SET index tallies further dip

SET index tallies further dip

Investors jittery over escalating trade row

An investor monitors a screen of red at Asia Plus Securities headquarters on Sathon Road in Bangkok. Monday's plunge was steeper than last Friday's close. (Photo by Pormprom Satrabhaya)
An investor monitors a screen of red at Asia Plus Securities headquarters on Sathon Road in Bangkok. Monday's plunge was steeper than last Friday's close. (Photo by Pormprom Satrabhaya)

The Stock Exchange of Thailand (SET) index continued its plunge on Monday as investment appetite was eclipsed by China's retaliatory measures to counter the US's latest tariff threat.

Monday's fall was steeper than last Friday's closing, with the SET index ending at 1,665.99 points, down 18.72 points or 1.11%, in turnover worth 48.5 billion baht.

Major Asian stock indices closed in the red, with Hong Kong's Hang Seng index plummeting by 2.85% and South Korea's Kospi index sinking by 2.56%.

"It is a continuation from last week after US President Donald Trump reignited the trade war," said Trinity Securities executive director Nuttachart Mekmasin.

"The Chinese government allowed the yuan to weaken on Monday, which could be a response to the US tariff threat."

The offshore yuan fell to its lowest level against the greenback since August 2010, prompting speculation that China is using currency depreciation to counter punitive US tariffs.

China's state-owned enterprises have also been asked to suspend imports of US agricultural products, according to Bloomberg.

Mr Nuttachart said the weakening yuan will automatically make the value of US exports goods more expensive compared with those of China.

"This is a new factor. Moreover, there are also protests in Hong Kong that could escalate further, resulting in a drop of the Hong Kong stock market of nearly 3%," he said.

A 1% decline in the SET index is quite minimal compared with regional bourses, said Mr Nuttachart.

Foreign investors were net sellers of 2.65 billion baht and institutional investors offloaded 1.3 billion worth of shares on Monday.


Viwat Techapoonphol, deputy mana‑ ging director at Tisco Securities, said many investors have not decided to embark on equity purchases because of concerns over the US's announcement of the imposition of an additional 10% tariffs on Chinese imports.

The tariffs will take effect Sept 1 on US$300 billion in goods.

President Trump tweeted that China has turned back on its promise to buy large US agricultural products, resulting in another punitive tariff by the world's largest economy.

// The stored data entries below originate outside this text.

import Summits.Ventures.PercRepro.ProfilePointedCircuitClassesTwelveSeriesB

/-!
# PercRepro — THE SERIES-PAIR REDUCTION OF THE TWELVE-POINT STATEMENT, III: THE ELEVEN-POINT STATEMENT `(★)`, ITS
SERIES-TWIN CASE, AND THE SERIES-TRIPLE REGIME (p5, gen 44; `proofs/P5-GM1.md` §66)

* `StarEleven α` (a CONJECTURE def, NOT asserted): on every coloop-free matroid with `11` points and rank `6` and every
  two distinct points `e, f`, `in_5(e) ≤ in_5(f) + thru_5({e, f})` — the bi-independent `5`-sets through `e` avoiding
  `f` are at most those through `f`.  Census (own exact code, §66): 0 failures on ≈ 60,000 ordered pairs.
* `star_of_seriesPair`: `(★)` HOLDS when `f` has a series twin `g ≠ e` — every bi-independent `5`-set contains at most
  one of `f, g`; the sets `W ∋ e, g` swap to sets `W ∋ e, f` (`card_filter_swap_of_seriesPair`), and the sets
  `W ∋ e` avoiding `f, g` inject into the bi-independent `6`-sets `W + g ∋ e` avoiding `f` (`g ∉ cl(W)`), which are
  the complements of the `5`-sets through `f` avoiding `e`.
* `inCount_five_le_outCount_six_of_seriesPair_of_starEleven`: the twelve-point statement at `(N, e)` for every
  coloop-free `N` with a series pair avoiding `e`, MODULO `StarEleven`.
* **`inCount_five_le_outCount_six_of_seriesTriple`** (UNCONDITIONAL): the twelve-point statement at `(N, e)` whenever
  `N` has a series class of three points `a, a', a''` avoiding `e` (two series pairs `{a, a'}`, `{a', a''}`): the
  minor `N ／ a` still has the series pair `{a', a''}`, so `(★)` holds there by `star_of_seriesPair`.
-/

open scoped Matroid

namespace PercRepro.Cogirth

open Finset ThmH Skew Shadow Profile

variable {α : Type} [DecidableEq α] {N : Matroid α} [N.Finite]

section TwelveSeriesC

/-- **THE ELEVEN-POINT TWO-POINT INEQUALITY `(★)`** (a CONJECTURE def, NOT asserted, carried as a hypothesis): on every
coloop-free matroid with `11` points and rank `6`, for every two distinct points `e, f`,
`in_5(e) ≤ in_5(f) + thru_5({e, f})`. -/
def StarEleven (α : Type) [DecidableEq α] : Prop :=
  ∀ (N : Matroid α) [N.Finite] (e f : α), e ∈ gr N → f ∈ gr N → e ≠ f → (gr N).card = 11 →
    rk N (gr N) = 6 → (∀ x ∈ gr N, rk N ((gr N).erase x) = rk N (gr N)) →
    inCount N 5 e ≤ inCount N 5 f + thruCount N 5 {e, f}

/-- **MIXED TWO-POINT COMPLEMENTATION**: the bi-independent `k`-sets containing `p` but not `q` are as many as the
bi-independent `(n − k)`-sets containing `q` but not `p` (`X ↦ E ∖ X`). -/
theorem card_filter_sdiff_mixed_eq {M : Matroid α} [M.Finite] {k : ℕ} {p q : α} (hp : p ∈ gr M) (hq : q ∈ gr M)
    (hk : k ≤ (gr M).card) :
    ((biIndepSets M k).filter (fun S => p ∈ S ∧ q ∉ S)).card =
      ((biIndepSets M ((gr M).card - k)).filter (fun W => p ∉ W ∧ q ∈ W)).card := by
  apply card_bij (fun X _ => gr M \ X)
  · intro X hX
    rw [mem_filter] at hX ⊢
    exact ⟨sdiff_mem_biIndepSets hX.1, fun h => (mem_sdiff.1 h).2 hX.2.1, mem_sdiff.2 ⟨hq, hX.2.2⟩⟩
  · intro X₁ hX₁ X₂ hX₂ heq
    have h₁ : X₁ ⊆ gr M := (mem_biIndepSets.1 (mem_filter.1 hX₁).1).1
    have h₂ : X₂ ⊆ gr M := (mem_biIndepSets.1 (mem_filter.1 hX₂).1).1
    rw [← Finset.sdiff_sdiff_eq_self h₁, ← Finset.sdiff_sdiff_eq_self h₂, heq]
  · intro Y hY
    rw [mem_filter] at hY
    have hYg : Y ⊆ gr M := (mem_biIndepSets.1 hY.1).1
    refine ⟨gr M \ Y, ?_, Finset.sdiff_sdiff_eq_self hYg⟩
    rw [mem_filter]
    refine ⟨?_, mem_sdiff.2 ⟨hp, hY.2.1⟩, fun h => (mem_sdiff.1 h).2 hY.2.2⟩
    have := sdiff_mem_biIndepSets hY.1
    rwa [Nat.sub_sub_self hk] at this

/-- **THE INJECTION `W ↦ W + g`**: the bi-independent `k`-sets with a property `P` avoiding a series pair `{f, g}` are
at most the bi-independent `(k+1)`-sets with `P` avoiding `f` (`g ∉ cl(W)`, and the complement shrinks). -/
theorem card_filter_le_card_filter_insert_of_seriesPair {f g : α} (h : SeriesPair N f g) (k : ℕ)
    (P : Finset α → Prop) [DecidablePred P] (hP : ∀ W, P (insert g W) ↔ P W) :
    ((biIndepSets N k).filter (fun W => (P W ∧ f ∉ W) ∧ g ∉ W)).card ≤
      ((biIndepSets N (k + 1)).filter (fun X => P X ∧ f ∉ X)).card := by
  have hg : g ∈ gr N := h.2.1
  have hne : f ≠ g := h.2.2.1
  apply card_le_card_of_injOn (fun W => insert g W)
  · intro W hW
    rw [mem_coe, mem_filter] at hW
    obtain ⟨hWb, ⟨hPW, hfW⟩, hgW⟩ := hW
    obtain ⟨hWg, hWc, hWr, hWcompl⟩ := mem_biIndepSets.1 hWb
    have hY : W ⊆ ((gr N).erase f).erase g :=
      fun y hy => mem_erase.2 ⟨fun h' => hgW (h' ▸ hy), mem_erase.2 ⟨fun h' => hfW (h' ▸ hy), hWg hy⟩⟩
    have hgc : g ∈ gr N \ W := mem_sdiff.2 ⟨hg, hgW⟩
    have hcompl : gr N \ insert g W = (gr N \ W).erase g := by
      ext y
      simp only [mem_sdiff, mem_insert, mem_erase, not_or, ne_eq]
      tauto
    rw [mem_coe, mem_filter, mem_biIndepSets]
    refine ⟨⟨insert_subset hg hWg, ?_, ?_, ?_⟩, (hP W).2 hPW,
      fun h' => (mem_insert.1 h').elim (fun h'' => hne h'') hfW⟩
    · rw [card_insert_of_notMem hgW, hWc]
    · rw [rk_insert_right_eq_add_one_of_seriesPair h hY, card_insert_of_notMem hgW, hWr]
    · rw [hcompl]
      exact rk_eq_card_of_subset_of_rk_eq_card (erase_subset _ _) hWcompl
  · intro W₁ hW₁ W₂ hW₂ heq
    rw [mem_coe, mem_filter] at hW₁ hW₂
    have heq' : insert g W₁ = insert g W₂ := heq
    rw [← erase_insert hW₁.2.2, ← erase_insert hW₂.2.2, heq']

/-- **`(★)` HOLDS WHEN `f` HAS A SERIES TWIN**: on `#E = 11`, `ρ(E) = 6`, if `{f, g}` is a series pair and
`e ∉ {f, g}`, then `in_5(e) ≤ in_5(f) + thru_5({e, f})`.  Proof: `in_5(e) = A₂ + A₃ + A₄` with
`A₂ = #{W ∋ e, f ∌ g}`, `A₃ = #{W ∋ e, g ∌ f} = A₂` (the swap) and `A₄ = #{W ∋ e ∌ f, g} ≤ #{X ∈ BI_6 : e ∈ X, f ∉ X}
= #{W ∋ f ∌ e}` (the injection `W ↦ W + g` and the complementation), while `thru_5({e, f}) = A₂` and
`in_5(f) = A₂ + #{W ∋ f ∌ e}` (no bi-independent `5`-set contains both `f` and `g`). -/
theorem star_of_seriesPair {e f g : α} (hn : (gr N).card = 11) (hR : rk N (gr N) = 6) (h : SeriesPair N f g)
    (he : e ∈ gr N) (hef : e ≠ f) (heg : e ≠ g) :
    inCount N 5 e ≤ inCount N 5 f + thruCount N 5 {e, f} := by
  have hf : f ∈ gr N := h.1
  have hn5 : (gr N).card = rk N (gr N) + 5 := by omega
  have hPe : ∀ W : Finset α, e ∈ insert g (W.erase f) ↔ e ∈ W := by
    intro W
    rw [mem_insert, mem_erase]
    constructor
    · rintro (h' | ⟨_, h'⟩)
      · exact absurd h' heg
      · exact h'
    · intro h'
      exact Or.inr ⟨hef, h'⟩
  have hPe' : ∀ W : Finset α, e ∈ insert f (W.erase g) ↔ e ∈ W := by
    intro W
    rw [mem_insert, mem_erase]
    constructor
    · rintro (h' | ⟨_, h'⟩)
      · exact absurd h' hef
      · exact h'
    · intro h'
      exact Or.inr ⟨heg, h'⟩
  have hIg : ∀ W : Finset α, e ∈ insert g W ↔ e ∈ W := by
    intro W
    rw [mem_insert]
    exact ⟨fun h' => h'.resolve_left heg, fun h' => Or.inr h'⟩
  -- the decomposition of `in_5(e)` by `f, g`
  have hD := card_filter_eq_sum_four (biIndepSets N 5) (fun W => e ∈ W) f g
  have hboth : ((biIndepSets N 5).filter (fun W => (e ∈ W ∧ f ∈ W) ∧ g ∈ W)).card = 0 := by
    rw [card_eq_zero, filter_eq_empty_iff]
    rintro W hW ⟨⟨_, hfW⟩, hgW⟩
    exact not_mem_of_mem_biIndepSets_of_seriesPair h hn5 hW hfW hgW
  have hswap := card_filter_swap_of_seriesPair h 5 (fun W => e ∈ W) hPe hPe'
  have hinj := card_filter_le_card_filter_insert_of_seriesPair h 5 (fun W => e ∈ W) hIg
  simp only [Nat.reduceAdd] at hinj
  have hcompl := card_filter_sdiff_mixed_eq (M := N) (k := 6) he hf (by omega)
  rw [hn, show (11 : ℕ) - 6 = 5 by norm_num] at hcompl
  -- `thru_5({e, f})` and `in_5(f)`
  have hthru : thruCount N 5 {e, f} = ((biIndepSets N 5).filter (fun W => e ∈ W ∧ f ∈ W)).card := by
    unfold thruCount
    exact congrArg Finset.card (filter_congr (fun W _ => by rw [insert_subset_iff, singleton_subset_iff]))
  have hthru2 := card_filter_eq_sum_two (biIndepSets N 5) (fun W => e ∈ W ∧ f ∈ W) g
  have hF := card_filter_eq_sum_two (biIndepSets N 5) (fun W => f ∈ W) e
  have hcomm : ((biIndepSets N 5).filter (fun W => f ∈ W ∧ e ∈ W)).card =
      ((biIndepSets N 5).filter (fun W => e ∈ W ∧ f ∈ W)).card :=
    congrArg Finset.card (filter_congr (fun W _ => and_comm))
  have hcomm' : ((biIndepSets N 5).filter (fun W => f ∈ W ∧ e ∉ W)).card =
      ((biIndepSets N 5).filter (fun W => e ∉ W ∧ f ∈ W)).card :=
    congrArg Finset.card (filter_congr (fun W _ => and_comm))
  unfold inCount at hF ⊢
  rw [hD, hboth, hthru, hthru2, hboth, hF, hcomm, hcomm', hthru2, hboth]
  omega

/-- **THE TWELVE-POINT STATEMENT MODULO `(★)`**: on every coloop-free matroid with `12` points and rank `7` that has a
series pair `{a, a'}` avoiding `e`, `in_5(e) ≤ out_6(e)` follows from `StarEleven` (applied to `N ／ a`, `e`, `a'`). -/
theorem inCount_five_le_outCount_six_of_seriesPair_of_starEleven (hstar : StarEleven α)
    (hn : (gr N).card = 12) (hR : rk N (gr N) = 7) (hcf : ∀ x ∈ gr N, rk N ((gr N).erase x) = rk N (gr N))
    {a a' e : α} (h : SeriesPair N a a') (he : e ∈ gr N) (hea : e ≠ a) (hea' : e ≠ a') :
    inCount N 5 e ≤ outCount N 6 e := by
  apply inCount_five_le_outCount_six_of_seriesPair_of_star hn hR h he hea hea'
  have hgr' : gr (N ／ ({a} : Set α)) = (gr N).erase a := gr_contract'
  have hind := indep_singleton_of_seriesPair h
  have hcard' : (gr (N ／ ({a} : Set α))).card = 11 := by rw [hgr', card_erase_of_mem h.1, hn]
  have hrk' : rk (N ／ ({a} : Set α)) (gr (N ／ ({a} : Set α))) = 6 := by
    have := rk_gr_contract_add_one hind h.1
    omega
  have hcf' : ∀ x ∈ gr (N ／ ({a} : Set α)),
      rk (N ／ ({a} : Set α)) ((gr (N ／ ({a} : Set α))).erase x) = rk (N ／ ({a} : Set α)) (gr (N ／ ({a} : Set α))) := by
    intro x hx
    rw [hrk', hgr']
    rw [hgr'] at hx
    have hxa : a ≠ x := fun h' => (mem_erase.1 hx).1 h'.symm
    have h1 := rk_contract_add_one hind (erase_subset x ((gr N).erase a))
    rw [insert_erase_erase_eq_erase h.1 hxa, hcf x (mem_of_mem_erase hx)] at h1
    omega
  have he' : e ∈ gr (N ／ ({a} : Set α)) := by rw [hgr']; exact mem_erase.2 ⟨hea, he⟩
  have ha'' : a' ∈ gr (N ／ ({a} : Set α)) := by rw [hgr']; exact mem_erase.2 ⟨h.2.2.1.symm, h.2.1⟩
  exact hstar (N ／ ({a} : Set α)) e a' he' ha'' hea' hcard' hrk' hcf'

/-- `(E − a − a') − a'' + a = (E − a') − a''`. -/
theorem insert_erase_erase_erase_eq_erase_erase {a a' a'' : α} (ha : a ∈ gr N) (haa' : a ≠ a') (haa'' : a ≠ a'') :
    insert a ((((gr N).erase a).erase a').erase a'') = ((gr N).erase a').erase a'' := by
  ext y
  simp only [mem_insert, mem_erase]
  constructor
  · rintro (rfl | ⟨hy'', hy', _, hyg⟩)
    · exact ⟨haa'', haa', ha⟩
    · exact ⟨hy'', hy', hyg⟩
  · rintro ⟨hy'', hy', hyg⟩
    by_cases hya : y = a
    · exact Or.inl hya
    · exact Or.inr ⟨hy'', hy', hya, hyg⟩

/-- **A SERIES PAIR `{a', a''}` OF `N` SURVIVES IN `N ／ a`** (`a ∉ {a', a''}`, `a` itself in a series pair, so a
non-loop; `N` coloop-free is not needed: `a'`, `a''` are non-coloops of `N`). -/
theorem seriesPair_contract_of_seriesPair {a a' a'' : α} (h : SeriesPair N a a') (h' : SeriesPair N a' a'')
    (haa'' : a ≠ a'') : SeriesPair (N ／ ({a} : Set α)) a' a'' := by
  have hgr' : gr (N ／ ({a} : Set α)) = (gr N).erase a := gr_contract'
  have hind := indep_singleton_of_seriesPair h
  have hrk' := rk_gr_contract_add_one hind h.1
  rw [hgr'] at hrk'
  refine ⟨?_, ?_, h'.2.2.1, ?_, ?_, ?_⟩
  · rw [hgr']; exact mem_erase.2 ⟨h.2.2.1.symm, h.2.1⟩
  · rw [hgr']; exact mem_erase.2 ⟨haa''.symm, h'.2.1⟩
  · rw [hgr']
    have h1 := rk_contract_add_one hind (erase_subset a' ((gr N).erase a))
    rw [insert_erase_erase_eq_erase h.1 h.2.2.1, h.2.2.2.2.1] at h1
    omega
  · rw [hgr']
    have h1 := rk_contract_add_one hind (erase_subset a'' ((gr N).erase a))
    rw [insert_erase_erase_eq_erase h.1 haa'', h'.2.2.2.2.1] at h1
    omega
  · rw [hgr']
    have h1 := rk_contract_add_one hind
      (show (((gr N).erase a).erase a').erase a'' ⊆ (gr N).erase a from
        (erase_subset _ _).trans (erase_subset _ _))
    rw [insert_erase_erase_erase_eq_erase_erase h.1 h.2.2.1 haa''] at h1
    have h2 := h'.2.2.2.2.2
    omega

/-- **THE SERIES-TRIPLE REGIME OF THE TWELVE-POINT STATEMENT** (UNCONDITIONAL): on every matroid with `12` points and
rank `7` that has three points `a, a', a''` with `{a, a'}` and `{a', a''}` series pairs, `in_5(e) ≤ out_6(e)` at every
point `e ∉ {a, a', a''}`.  (In the dual: a parallel class of size `≥ 3` avoiding `e`.)  The minor `N ／ a` keeps the
series pair `{a', a''}`, so `(★)` holds there by `star_of_seriesPair`, and the reduction closes. -/
theorem inCount_five_le_outCount_six_of_seriesTriple (hn : (gr N).card = 12) (hR : rk N (gr N) = 7)
    {a a' a'' e : α} (h : SeriesPair N a a') (h' : SeriesPair N a' a'') (haa'' : a ≠ a'')
    (he : e ∈ gr N) (hea : e ≠ a) (hea' : e ≠ a') (hea'' : e ≠ a'') :
    inCount N 5 e ≤ outCount N 6 e := by
  apply inCount_five_le_outCount_six_of_seriesPair_of_star hn hR h he hea hea'
  have hgr' : gr (N ／ ({a} : Set α)) = (gr N).erase a := gr_contract'
  have hind := indep_singleton_of_seriesPair h
  have hcard' : (gr (N ／ ({a} : Set α))).card = 11 := by rw [hgr', card_erase_of_mem h.1, hn]
  have hrk' : rk (N ／ ({a} : Set α)) (gr (N ／ ({a} : Set α))) = 6 := by
    have := rk_gr_contract_add_one hind h.1
    omega
  have he' : e ∈ gr (N ／ ({a} : Set α)) := by rw [hgr']; exact mem_erase.2 ⟨hea, he⟩
  exact star_of_seriesPair hcard' hrk' (seriesPair_contract_of_seriesPair h h' haa'') he' hea' hea''

end TwelveSeriesC

end PercRepro.Cogirth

"If the measure takes effect, this would significantly affect the global economy and stock markets worldwide. Investors also expect lower earnings from SET-listed companies, both for year-on-year and quarter-on-quarter," said Mr Viwat.

A greater weighting of Chinese A-shares, from 5% to 15% in the MSCI Emerging Markets index, is expected to cause foreign outflows from local equities worth around 9 billion baht, he said.

A global slowdown is possible amid easing monetary policies to boost economic growth momentum and with the 10-year US Treasury yield lower than the three-month yield for more than two months, indicating global investors are expecting lower growth in the long run, said Mr Viwat.

Tisco Securities anticipates foreign inflows this month, propelled by Thailand's sovereign credit rating outlook being adjusted to positive from stable by two international credit rating agencies, and expectations of looser monetary policies from global central banks.